Wednesday, September 27, 2006

Hope for the best, expect a severe beating

Matthew Yglesias and I have had our disagreements in the past. He's always been gracious about it, though, and not merely because he has no idea who the hell I am. But yesterday he said something I have to share with you.
Does anyone -- anyone -- on the right genuinely believe that those of us who favor withdrawal from Iraq do so because we don't think it would be a good idea to turn the country into a shining success? Of course we don't think that. We favor withdrawal because we don't believe that indefinite continuation of an open-ended military presence in Iraq is likely to generate success. The country has been doing this for three and a half years now and things aren't improving; they're getting worse.

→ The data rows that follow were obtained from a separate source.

/-- FINITE-SUM STOKES BOUND (the fixed-energy yardstick).  For nonnegative modal energies `a i`,
arbitrary `κ i` (squared wavenumbers) and `c > 0` (`c = 2νT`):
`Σ κ_i a_i e^{-c κ_i} ≤ (Σ a_i)/(e c)`.  With `Σ a_i = 2K₀` and the left side `= 2ℰ(T)` for Stokes
flow this is `ℰ(T) ≤ K₀/(2eνT)`, i.e. `b_Stokes := 2νTℰ(T)/K₀ ≤ 1/e`. [folklore] -/
theorem sum_mul_mul_exp_neg_le {ι : Type*} (s : Finset ι) (κ a : ι → ℝ) {c : ℝ} (hc : 0 < c)
    (ha : ∀ i ∈ s, 0 ≤ a i) :
    ∑ i ∈ s, κ i * a i * exp (-(c * κ i)) ≤ (∑ i ∈ s, a i) / (exp 1 * c) := by
  rw [Finset.sum_div]
  apply Finset.sum_le_sum
  intro i hi
  have h := mul_exp_neg_mul_le_inv_exp_mul hc (κ i)
  calc κ i * a i * exp (-(c * κ i)) = a i * (κ i * exp (-(c * κ i))) := by ring
    _ ≤ a i * (exp 1 * c)⁻¹ := mul_le_mul_of_nonneg_left h (ha i hi)
    _ = a i / (exp 1 * c) := by rw [div_eq_mul_inv]

/-- The same bound in the farm's normalisation: with `c = 2νT`, `ν, T > 0`,
`Σ κ_i a_i e^{-2νTκ_i} ≤ (Σ a_i) / (2 e ν T)`. [folklore] -/
theorem sum_mul_mul_exp_neg_two_nu_T_le {ι : Type*} (s : Finset ι) (κ a : ι → ℝ) {ν T : ℝ}
    (hν : 0 < ν) (hT : 0 < T) (ha : ∀ i ∈ s, 0 ≤ a i) :
    ∑ i ∈ s, κ i * a i * exp (-(2 * ν * T * κ i)) ≤ (∑ i ∈ s, a i) / (2 * exp 1 * ν * T) := by
  have hc : 0 < 2 * ν * T := by positivity
  have h := sum_mul_mul_exp_neg_le s κ a hc ha
  have : exp 1 * (2 * ν * T) = 2 * exp 1 * ν * T := by ring
  rwa [this] at h


/-! ### §B The 2½-D shear floor: translation invariance and the Euler closed form -/

/-- Translation invariance packaged for the shear map: for ANY `G` and any `y`-dependent shift `φ y`,
`∫ y, F y · (∫ x, G (x - φ y)) = (∫ F)(∫ G)` on the unit circle (Haar measure; no integrability
hypotheses — both sides take the same junk value otherwise). [folklore] -/
theorem integral_mul_integral_sub_shift (F G : UnitAddCircle → ℝ) (φ : UnitAddCircle → UnitAddCircle) :
    ∫ y, F y * (∫ x, G (x - φ y)) = (∫ y, F y) * ∫ x, G x := by
  simp_rw [integral_sub_right_eq_self G]
  exact integral_mul_const _ _
/-! ## The composition: the four stubs and the route support `HsEosLowDensity` give the crux BY NAME -/

/-- **`PolynomialCompression` from the line `log-lipschitz-budget`, given the equation of state.** Quantifier bookkeeping plus the
exponent algebra of Disproof §7: with the reference of `stub_typeOneImplosion` (core `≥ c(T₁−t)^{−β}`), the
statics family of `stub_smoothStatics`, the packing threshold `η₁` of `stub_conditionalExistence` and the exit
exponent `e` of `stub_logBudgetShadowing`, take `κ := eβ/2`; given `σ₀`, choose
`σ := min(σ₀/2, σ₂/2, (min(c/2,1))^{2/(eβ)})`; existence on `[0, T₁ − σ^e/2)` from stubs 3+4, the LLN tie from
stub 2 transported by `tendstoHydroFieldsAt_zero_of_data`, and at the exit time `tₑ = T₁ − σ^e`:
`ρ tₑ x ≥ ρ₁ tₑ x / 2 ≥ (c/2) σ^{−eβ} ≥ σ^{−eβ/2}`. The only hypothesis is the route support item
`HsEosLowDensity` (stmt-AtomisticToContinuum-0768), by name. -/
theorem PolynomialCompression_of_eos
    (hZ : Summit.AtomisticToContinuum.HydrodynamicLimit.Theses.ImplosionDichotomy.HsEosLowDensity) :
    Summit.AtomisticToContinuum.HydrodynamicLimit.Theses.ImplosionDichotomy.PolynomialCompression := by
  classical
  -- the equation of state (route support, by name)
  obtain ⟨η₀, hη₀, F, hF, hEq, hF0, hF', -⟩ := hZ
  -- the σ = 0 reference (stub 1)
  obtain ⟨a₀, θ₀, u₀, ha, hθ, hu, ha0, hθ0, T₁, K, ρ₁, θ₁, u₁, hT₁, hK, hsol₁, hρ₁0, hu₁0, hθ₁0,
    hisen, htypeI, hpoly, hlow, β, c, hβ, hc, hfloor⟩ := stub_typeOneImplosion
  -- quantitative statics (stub 2)
  obtain ⟨σ₁, hσ₁, ρs, hfam, hrate⟩ :=
    stub_smoothStatics a₀ θ₀ u₀ ha hθ.continuous hu.continuous ha0 hθ0
  -- existence theory (stub 3)
  obtain ⟨η₁, hη₁, Hex⟩ := stub_conditionalExistence η₀ hη₀ F hF hEq hF0 hF'
  -- a-priori shadowing (stub 4), at the packing target η₁
  obtain ⟨e, he, σ₂, hσ₂, hσ₂₁, Hap⟩ :=
    stub_logBudgetShadowing η₀ hη₀ F hF hEq hF0 hF' (fun x => a₀ x / ∫ y, a₀ y) θ₀ u₀ T₁ K ρ₁ θ₁ u₁
      hT₁ hK hsol₁ hρ₁0 hu₁0 hθ₁0 hisen htypeI hpoly hlow ρs σ₁ hσ₁
      (fun σ hσ hσ' => ⟨(hfam σ hσ hσ').1, (hfam σ hσ hσ').2.1⟩) hrate η₁ hη₁
  -- the witness: κ := e β / 2 and the reference profiles
  refine ⟨e * β / 2, by positivity, a₀, θ₀, u₀, ha.continuous, hθ.continuous, hu.continuous, ha0, hθ0, ?_⟩
  intro σ₀ hσ₀
  -- smallness threshold for the exponent bookkeeping
  have he' : e ≠ 0 := he.ne'
  have hβ' : β ≠ 0 := hβ.ne'
  set m : ℝ := min (c / 2) 1 with hm
  have hm0 : 0 < m := lt_min (by positivity) one_pos
  have hmc : m ≤ c / 2 := min_le_left _ _
  set σ₃ : ℝ := m ^ (2 / (e * β)) with hσ₃
  have hσ₃0 : 0 < σ₃ := Real.rpow_pos_of_pos hm0 _
  set σ : ℝ := min (σ₀ / 2) (min (σ₂ / 2) σ₃) with hσdef
  have hσ0 : 0 < σ := lt_min (by positivity) (lt_min (by positivity) hσ₃0)
  have hσσ₀ : σ < σ₀ := (min_le_left _ _).trans_lt (by linarith)
  have hσσ₂ : σ < σ₂ := ((min_le_right _ _).trans (min_le_left _ _)).trans_lt (by linarith)
  have hσσ₃ : σ ≤ σ₃ := (min_le_right _ _).trans (min_le_right _ _)
  have hσσ₁ : σ < σ₁ := hσσ₂.trans_le hσ₂₁
  refine ⟨σ, hσ0, hσσ₀, ?_⟩
  obtain ⟨hσT, hpack, M, hM, Hbnd⟩ := Hap σ hσ0 hσσ₂
  have hδ : 0 < σ ^ e := Real.rpow_pos_of_pos hσ0 e
  -- the horizon of classical existence
  set T' : ℝ := T₁ - σ ^ e / 2 with hT'
  have hT'pos : 0 < T' := by rw [hT']; linarith
  obtain ⟨hsm, hpos, hLLN⟩ := hfam σ hσ0 hσσ₁
  obtain ⟨ρ, θ, u, hsol, hρ0, hu0, hθ0'⟩ :=
    Hex σ hσ0 (ρs σ) θ₀ u₀ hsm hθ hu hpos hθ0 hpack T' M hT'pos hM
      (fun T hT ρ θ u hs h1 h2 h3 t ht x => (Hbnd T hT ρ θ u hs h1 h2 h3 t ht x).1)
  refine ⟨T', ρ, θ, u, hsol, ?_, ?_⟩
  · -- admissibility: the t = 0 LLN tie (stub 2), transported to the solution's own fields
    intro Φ
    exact tendstoHydroFieldsAt_zero_of_data hρ0 hu0 hθ0' (hLLN Φ)
  · -- compression at the exit time tₑ := T₁ - σ ^ e
    set tₑ : ℝ := T₁ - σ ^ e with htₑ
    have htₑ0 : 0 ≤ tₑ := by rw [htₑ]; linarith
    have htₑT : tₑ < T' := by rw [htₑ, hT']; linarith
    have htₑ1 : tₑ ∈ Ico 0 T₁ := ⟨htₑ0, by rw [htₑ]; linarith⟩
    obtain ⟨x, hx⟩ := hfloor tₑ htₑ1
    refine ⟨tₑ, ⟨htₑ0, htₑT⟩, x, ?_⟩
    have hclose : ρ₁ tₑ x ≤ 2 * ρ tₑ x :=
      (Hbnd T' le_rfl ρ θ u hsol hρ0 hu0 hθ0' tₑ ⟨htₑ0, htₑT⟩ x).2
    -- the reference floor at the exit time: c * σ ^ (e * -β) ≤ ρ₁ tₑ x
    have hTt : T₁ - tₑ = σ ^ e := by rw [htₑ]; ring
    rw [hTt, ← Real.rpow_mul hσ0.le] at hx
    -- smallness: σ ^ (e β / 2) ≤ c / 2
    have hsmall : σ ^ (e * β / 2) ≤ c / 2 := by
      have h1 : σ ^ (e * β / 2) ≤ σ₃ ^ (e * β / 2) :=
        Real.rpow_le_rpow hσ0.le hσσ₃ (by positivity)
      have h2 : σ₃ ^ (e * β / 2) = m := by
        rw [hσ₃, ← Real.rpow_mul hm0.le]
        have : 2 / (e * β) * (e * β / 2) = 1 := by field_simp
        rw [this, Real.rpow_one]
      exact (h1.trans_eq h2).trans hmc
    -- exponent algebra
    have hA : 0 < σ ^ (-(e * β / 2)) := Real.rpow_pos_of_pos hσ0 _
    have hAA : σ ^ (e * -β) = σ ^ (-(e * β / 2)) * σ ^ (-(e * β / 2)) := by
      rw [← Real.rpow_add hσ0]; congr 1; ring
    have hinv : σ ^ (e * β / 2) = (σ ^ (-(e * β / 2)))⁻¹ := by
      rw [Real.rpow_neg hσ0.le, inv_inv]
    have h1 : 1 ≤ c / 2 * σ ^ (-(e * β / 2)) := by
      rw [hinv] at hsmall
      have := mul_le_mul_of_nonneg_right hsmall hA.le
      rwa [inv_mul_cancel₀ hA.ne'] at this
    calc σ ^ (-(e * β / 2)) = 1 * σ ^ (-(e * β / 2)) := (one_mul _).symm
      _ ≤ (c / 2 * σ ^ (-(e * β / 2))) * σ ^ (-(e * β / 2)) :=
          mul_le_mul_of_nonneg_right h1 hA.le
      _ = c * σ ^ (e * -β) / 2 := by rw [hAA]; ring
      _ ≤ ρ₁ tₑ x / 2 := by linarith
      _ ≤ ρ tₑ x := by linarith

/-- **The skeleton concludes the crux BY NAME, unconditionally**: `PolynomialCompression` (route
`ImplosionDichotomy`, stmt-AtomisticToContinuum-12587) from the registered stubs — the equation of state
`HsEosLowDensity` is now supplied by the E-stubs (`hsEosLowDensity_of_stubs`) instead of being a hypothesis. -/
theorem PolynomialCompression_of :
    Summit.AtomisticToContinuum.HydrodynamicLimit.Theses.ImplosionDichotomy.PolynomialCompression :=
  PolynomialCompression_of_eos hsEosLowDensity_of_stubs

end Summit.AtomisticToContinuum.HydrodynamicLimit.Cruxes.PolynomialCompression.LogLipschitzBudget
import Mathlib
import HarnessLib
import HarnessLib.Audit
import Summits.CriticalPhenomena.Statement
import Literature.Probability.LatticeModels.GKSInequalities
import Summits.CriticalPhenomena.Ising3DConformalLimit.Theorems.HyperoctahedralRPCriticalCorrNineMirrorRP
import HarnessLib.Audit.Status.Attr
/-
Copyright (c) 2026. All rights reserved.
Released under Apache 2.0 license as described in the file LICENSE.
-/
import Literature.AlgebraicGeometry.ComplexMultiplication.HyperellipticJacobianTwentyDvdLevel
import HarnessLib

/-!
# GGL 2024 Thm. 3.0 + Lemma 14 at the levels `60 ∣ m` — the last assembly: `End⁰(J_m)` for every `m`

Layer `Literature/AlgebraicGeometry/ComplexMultiplication`, namespace `…ComplexMultiplication.HyperellipticJacobian`; the exceptional blocks `Y_{20}`
(`Mat₄(ℚ(√−5))`) and `Y_{60}` (`Mat₄(F_{60})`, `[F_{60} : ℚ] = 4`) prepended to the F25 carrier (`60 ∣ m`, `8 ∤ m`) and to the F26 carrier (`120 ∣ m`).
THEOREMS ONLY (no definition, no named fact, no `sorry`, no instance).

## The print

A. Gallese, H. Goodson, D. Lombardo, arXiv:2405.20394 [GalleseGoodsonLombardo2024] (held `paper:arxiv-2405.20394`, p0012, p0014, p0015): THM. 3.0
«`J_m ∼ ∏_{d ∣ m, d ≠ 1,2} X_d`», (4), (5), «`X_d ∼ Y_d⁴` for `d ∈ {20, 24, 60}`», the last statement; §3.4 (`F_{20} = ℚ(√−5)`, `F_{24} = ℚ(√−6)`, `F_{60}`
of degree `4`); §3.5 LEMMA 14 with the sentence following it.  When `60 ∣ m` the divisors `d ∉ {1, 2}` of `m` are: `20`, `60` (and `24` when `8 ∣ m`)
— the exceptional blocks `Mat₄(F_{20})`, `Mat₄(F_{60})` (`Mat₄(F_{24})`); `4, 12` (block `Mat₃(ℚ(i))`); the pairs `{d, 2d}` over the odd divisors
`d ≠ 1`; and the remaining `e` with `4 ∣ e`, `e ∉ {4, 12, 20, 24, 60}`, non-exceptional pairwise orthogonal `Y`-blocks.  Hence
`End⁰(J_m) ≅ Mat₄(F_{20}) × Mat₄(F_{60}) [× Mat₄(F_{24})] × Mat₃(ℚ(ζ_4)) × ∏_d Mat₂(ℚ(ζ_d)) × ∏_e Mat₂(ℚ(ζ_e − ζ_e⁻¹))` of dimension
`114 [+ 32] + 4 Σ_d φ(d) + 2 Σ_e φ(e)`, and `2 dim J_m = 30 [+ 8] + 2 Σ_d φ(d) + Σ_e φ(e)` (`m = 60`: `170`, `g = 29`, F20; `m = 180`: `410`, `g = 89`;
`m = 120`: `306`, `g = 59`).

## The carriers (family form)

`8 ∤ m`: `![A₂₀, A₆₀, A₄ ⊕ A₁₂, ⨁_i (A_i ⊕ A′_i), ⨁_j C_j]` over `Fin 5` (= `vecCons A₂₀ (vecCons A₆₀ (F25 carrier))`); `120 ∣ m`:
`![A₂₀, A₆₀, A₂₄, A₄ ⊕ A₁₂, ⨁_i (A_i ⊕ A′_i), ⨁_j C_j]` over `Fin 6` (= `vecCons A₂₀ (vecCons A₆₀ (F26 carrier))`); `A₂₀`, `A₆₀`, `A₂₄` realisations
of the lower-half types at levels `20, 60, 24`, the rest as in F25 ∕ F26 (`d_i ∣ M` odd `> 1` distinct; `4 ∣ e_j ≥ 8`, `e_j ∉ {12, 20, 24, 60}` distinct).

## What is proved

§1 the `Y_{60}` column in family form: **`orthogonal_twiceOdd_sixty`** (every `2n`, `n` odd `≥ 3`), **`orthogonal_fourDvd_sixty`** (every non-exceptional
`4 ∣ e ≥ 8`); §2 (`60 ∣ m`, `8 ∤ m`) `hom_eq_zero_blocks_sixtyDvd`, **`nonempty_endAlgebra_algEquiv_sixtyDvd`**, **`finrank_endAlgebra_sixtyDvd`**;
§3 (`120 ∣ m`) `hom_eq_zero_blocks_hundredTwentyDvd`, **`nonempty_endAlgebra_algEquiv_hundredTwentyDvd`**, **`finrank_endAlgebra_hundredTwentyDvd`**.

## Honest column ∕ NOT here

The curve and the identification of the carriers with `J_m` (Thm. 3.0's isogeny is the INPUT reading); the closed forms of the sums.  `HC_CM` is
not touched.

## References

* [GalleseGoodsonLombardo2024] arXiv:2405.20394 — §3 Thm. 3.0, §3.4, §3.5 Lemma 14 and the sentence following it.
* [MumfordAV1970] D. Mumford — §19 Thm. 3 Cor. 1–2, p. 174.
* [Shimura1998] G. Shimura — §5.1 Prop. 3, 4, 6, §8.3 Prop. 28.
* [MilneCM2006] J. S. Milne — Ch. I §1 Prop. 1.18 (c), §3 Prop. 3.13.

## Provenance

Cell `pub-hodgecm2` (COR-CM), KEPT Literature lane `lit-deligne-3` gen 52 (claim GGL24-SIXTY-DVD; count-neutral, own lane).
-/

noncomputable section

open CategoryTheory CategoryTheory.Limits NumberField Module

namespace Literature.AlgebraicGeometry.ComplexMultiplication

open Literature.AlgebraicGeometry.Motives
open Literature.AlgebraicGeometry.HodgeTheory (complexBetti)
open Literature.NumberTheory.ComplexMultiplication

namespace HyperellipticJacobian

open Literature.AlgebraicGeometry.Pohlmann1968 Literature.AlgebraicGeometry.Pohlmann1968.Cyclotomic

/-! ## §0 Arithmetic -/

section Arithmetic
import Summits.HubbardSuperconductivity.HubbardSuperconductivity.Theorems.AnisotropyChordTransferFibre3TwoHoleBSNearInf
import Summits.HubbardSuperconductivity.HubbardSuperconductivity.Theorems.AnisotropyChordTransferFibre3DyadicRateSharp

/-!
# Route `AnisotropyChord` / H0 rotor rung: the near-pair tail certificate with the SHARP periodisation rate — error coefficient `O(ρmax·ln L/L²)`

Thirteenth file of the `TwoHoleBS` chain.  `…TwoHoleBSNear.dualCert_threeQuarter_near` and `…TwoHoleBSNearInf.dualCert_threeQuarter_near_inf`
restated with the periodisation input taken from `Subsample.abs_aKer_sub_aZ2_le_sharp` (`|a^{(L)}_0 − aZ2| ≤ 3(8K₂(1 + ln 2 + ln L) + 3π²)ρ/(8L²)`,
`K₂ = π²/2 + 53π⁴/8 + 6π⁶`) instead of `abs_aKer_sub_aZ2_le` (`2C₀ρ/L`): the error coefficient of the skeleton margin becomes
`ε♯(L,d) = 2ρmax(11.71 ln L + 5.9)/L² + 3(8K₂(1 + ln 2 + ln L) + 3π²)ρmax/(4L²) = O(ρmax ln L/L²)`:
* ★★★ `dualCert_threeQuarter_near_sharp` (capacity parameter `Λup` free), ★★★ `dualCert_threeQuarter_near_inf_sharp` (`L`-free skeleton
  facts + the two scalar thresholds `ε♯(L,d) ≤ ε₀`, `4H_{⌊L/2⌋}s ≥ 2`).
Prover seat `hubbard-h0-rotor-p2` g2; helper for stmt-19089. WHAT THIS IS NOT: nothing here proves superconductivity in the Hubbard
model (rotor TARGET stays FALSE, g15); HOLE₂(.75) near pairs ⟸ ℤ² skeleton numerics, now with a realistic `L`-threshold shape
(constants still crude: `K₂ ≈ 6.4·10³`, capacity `4H`). No sorry, no axioms.
-/

set_option linter.dupNamespace false

noncomputable section

open scoped BigOperators
open Complex Finset

namespace Summit.HubbardSuperconductivity.HubbardSuperconductivity.Theorems.AnisotropyChord.Transfer.Fibre3

namespace TwoHoleBS

variable (L : ℕ) [NeZero L]

/-- ★★★ **NEAR-PAIR TAIL CERTIFICATE, SHARP RATE** (`g = ¾ε₁`, pair `(z, z + d)`, `8 ≤ L`): as `dualCert_threeQuarter_near` with the
periodisation bound `δper = 3(8K₂(1 + ln 2 + ln L) + 3π²)ρmax/(4L²)` (`Subsample.abs_aKer_sub_aZ2_le_sharp`). [folklore] -/
theorem dualCert_threeQuarter_near_sharp (hL : 8 ≤ L) (z : Tor L) (d : ℤ × ℤ) (Λup : ℝ)
    (hA : IsUnit (skelA d).det)
    (hcap : 4 * (harmonic (L / 2) : ℝ) ≤ Λup) (hΛ : Λup * TwoChannel.svec2 (skelA d) - 1 ≠ 0)
    (hpos : ∀ w : Fin 4 ⊕ Fin 4 → ℝ,
      (2 * (rhoMax d * (11.71 * Real.log L + 5.9) / (L : ℝ) ^ 2)
          + 3 * (8 * (Real.pi ^ 2 / 2 + 53 * Real.pi ^ 4 / 8 + 6 * Real.pi ^ 6) * (1 + Real.log 2 + Real.log L)
              + 3 * Real.pi ^ 2) * rhoMax d / (4 * (L : ℝ) ^ 2))
        * (∑ p : Fin 5 ⊕ Fin 5, |(smInv (skelA d) Λup).mulVec (pad w) p|) ^ 2
        ≤ dotProduct w ((TwoChannel.twoHoleP (skelA d) Λup).mulVec w)) :
    DualCert L (3 / 4 * eps1 L) z (z + castPt L d) := by
  have hL1 : (1 : ℝ) ≤ L := by exact_mod_cast (show 1 ≤ L by omega)
  have hLpos : (0 : ℝ) < L := by linarith
  have he := RateLemma.eps1_pos_of_two_le L (by omega)
  have hlog : 0 ≤ 11.71 * Real.log L + 5.9 := by
    have := Real.log_nonneg hL1
    positivity
  have hlogL : 0 ≤ Real.log L := Real.log_nonneg hL1
  have hlog2 : 0 ≤ Real.log 2 := Real.log_nonneg (by norm_num)
  refine dualCert_threeQuarter_of_tail L hL z (z + castPt L d) (skelA d) (skelA_isSymm d) hA
    (rhoMax d * (11.71 * Real.log L + 5.9) / (L : ℝ) ^ 2)
    (3 * (8 * (Real.pi ^ 2 / 2 + 53 * Real.pi ^ 4 / 8 + 6 * Real.pi ^ 6) * (1 + Real.log 2 + Real.log L)
      + 3 * Real.pi ^ 2) * rhoMax d / (4 * (L : ℝ) ^ 2)) Λup
    (fun p q => ?_) (fun p q => ?_) hcap hΛ hpos
  · rw [bsPt_sub_eq_castPt]
    unfold castPt
    have h := RateLemma.shellMajorant_holds L hL (2 * (3 / 4 * eps1 L)) (by positivity) (by linarith)
      (ipt d p - ipt d q).1 (ipt d p - ipt d q).2
    refine h.trans ?_
    rw [mul_div_assoc, mul_div_assoc]
    exact mul_le_mul_of_nonneg_right (normSq_ipt_sub_le d p q) (by positivity)
  · rw [bsPt_sub_eq_castPt]
    simp only [skelA, Matrix.of_apply]
    unfold castPt
    have h := Subsample.abs_aKer_sub_aZ2_le_sharp L (ipt d p - ipt d q).1 (ipt d p - ipt d q).2
    have hC : (0 : ℝ) ≤ 3 * (8 * (Real.pi ^ 2 / 2 + 53 * Real.pi ^ 4 / 8 + 6 * Real.pi ^ 6)
        * (1 + Real.log 2 + Real.log L) + 3 * Real.pi ^ 2) := by positivity
    rw [← mul_sub, abs_mul, abs_two]
    have hρ := normSq_ipt_sub_le d p q
    calc 2 * |aKer L 0 ((((ipt d p - ipt d q).1 : ℤ) : ZMod L), (((ipt d p - ipt d q).2 : ℤ) : ZMod L))
          - Subsample.aZ2 (ipt d p - ipt d q).1 (ipt d p - ipt d q).2|
        ≤ 2 * (3 * (8 * (Real.pi ^ 2 / 2 + 53 * Real.pi ^ 4 / 8 + 6 * Real.pi ^ 6) * (1 + Real.log 2 + Real.log L)
            + 3 * Real.pi ^ 2) * ((((ipt d p - ipt d q).1 : ℤ) : ℝ) ^ 2 + (((ipt d p - ipt d q).2 : ℤ) : ℝ) ^ 2)
            / (8 * (L : ℝ) ^ 2)) := by gcongr
      _ ≤ 2 * (3 * (8 * (Real.pi ^ 2 / 2 + 53 * Real.pi ^ 4 / 8 + 6 * Real.pi ^ 6) * (1 + Real.log 2 + Real.log L)
            + 3 * Real.pi ^ 2) * rhoMax d / (8 * (L : ℝ) ^ 2)) := by gcongr
      _ = _ := by ring

/-- ★★★ **NEAR-PAIR TAIL CERTIFICATE, `L`-FREE SKELETON FORM, SHARP RATE:** as `dualCert_threeQuarter_near_inf` with the scalar
threshold on the sharp error coefficient `ε♯(L,d) = 2ρmax(11.71 ln L + 5.9)/L² + 3(8K₂(1 + ln 2 + ln L) + 3π²)ρmax/(4L²)`. [folklore] -/
theorem dualCert_threeQuarter_near_inf_sharp (hL : 8 ≤ L) (z : Tor L) (d : ℤ × ℤ) (ε₀ : ℝ)
    (hA : IsUnit (skelA d).det) (hs : 0 < TwoChannel.svec2 (skelA d))
    (hcap : 2 ≤ 4 * (harmonic (L / 2) : ℝ) * TwoChannel.svec2 (skelA d))
    (hε : 2 * (rhoMax d * (11.71 * Real.log L + 5.9) / (L : ℝ) ^ 2)
          + 3 * (8 * (Real.pi ^ 2 / 2 + 53 * Real.pi ^ 4 / 8 + 6 * Real.pi ^ 6) * (1 + Real.log 2 + Real.log L)
              + 3 * Real.pi ^ 2) * rhoMax d / (4 * (L : ℝ) ^ 2) ≤ ε₀)
    (hpos : ∀ w : Fin 4 ⊕ Fin 4 → ℝ,
      ε₀ * (Ninf (skelA d) w) ^ 2 ≤ dotProduct w ((twoHolePinf (skelA d)).mulVec w)) :
    DualCert L (3 / 4 * eps1 L) z (z + castPt L d) := by
  have hL1 : (1 : ℝ) ≤ L := by exact_mod_cast (show 1 ≤ L by omega)
  have hlog : 0 ≤ 11.71 * Real.log L + 5.9 := by
    have := Real.log_nonneg hL1
    positivity
  have hlogL : 0 ≤ Real.log L := Real.log_nonneg hL1
  have hlog2 : 0 ≤ Real.log 2 := Real.log_nonneg (by norm_num)
  have hρ := rhoMax_nonneg d
  have hεnn : 0 ≤ 2 * (rhoMax d * (11.71 * Real.log L + 5.9) / (L : ℝ) ^ 2)
      + 3 * (8 * (Real.pi ^ 2 / 2 + 53 * Real.pi ^ 4 / 8 + 6 * Real.pi ^ 6) * (1 + Real.log 2 + Real.log L)
          + 3 * Real.pi ^ 2) * rhoMax d / (4 * (L : ℝ) ^ 2) := by positivity
  have hΛs : 1 < 4 * (harmonic (L / 2) : ℝ) * TwoChannel.svec2 (skelA d) := by linarith
  refine dualCert_threeQuarter_near_sharp L hL z d (4 * (harmonic (L / 2) : ℝ)) hA le_rfl (by linarith) fun w => ?_
  have h1 := l1_smInv_le (skelA d) (4 * (harmonic (L / 2) : ℝ)) hs hcap w
  have h0 : 0 ≤ ∑ p, |(smInv (skelA d) (4 * (harmonic (L / 2) : ℝ))).mulVec (pad w) p| :=
    Finset.sum_nonneg fun p _ => abs_nonneg _
  have h2 : (∑ p, |(smInv (skelA d) (4 * (harmonic (L / 2) : ℝ))).mulVec (pad w) p|) ^ 2 ≤ (Ninf (skelA d) w) ^ 2 :=
    pow_le_pow_left₀ h0 h1 2
  have h3 := twoHoleP_quad_ge_inf (skelA d) (4 * (harmonic (L / 2) : ℝ)) hs hΛs w
  have h4 := hpos w
  have hN : 0 ≤ (Ninf (skelA d) w) ^ 2 := sq_nonneg _
  calc _ ≤ (2 * (rhoMax d * (11.71 * Real.log L + 5.9) / (L : ℝ) ^ 2)
          + 3 * (8 * (Real.pi ^ 2 / 2 + 53 * Real.pi ^ 4 / 8 + 6 * Real.pi ^ 6) * (1 + Real.log 2 + Real.log L)
              + 3 * Real.pi ^ 2) * rhoMax d / (4 * (L : ℝ) ^ 2)) * (Ninf (skelA d) w) ^ 2 :=
        mul_le_mul_of_nonneg_left h2 hεnn
    _ ≤ ε₀ * (Ninf (skelA d) w) ^ 2 := mul_le_mul_of_nonneg_right hε hN
    _ ≤ _ := h4.trans h3

end TwoHoleBS

end Summit.HubbardSuperconductivity.HubbardSuperconductivity.Theorems.AnisotropyChord.Transfer.Fibre3

end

Nobody disputes the desirability of success; we dispute the notion that continuing to do the same things that aren't working now, and weren't working one year ago, and weren't working two years ago, are going to magically start working if we give it another year.
Now. At this point somebody is likely to trot out the old quote about how it's crazy to keep doing the same thing and expect the result to change. I hate that old quote. It probably fits here, but I still hate it. If you keep doing something the same way, over and over, eventually the result will change. My point is that it won't change because of anything you did, and it won't change at a predictable time or in a predictable way. The only thing you can reasonably predict is that, since the change will be random and chaotic, it'll probably be a change that you won't like very much.

So, if that's the kind of change our leaders are hoping for in Iraq, then maybe they really are as stupid as everybody says they are.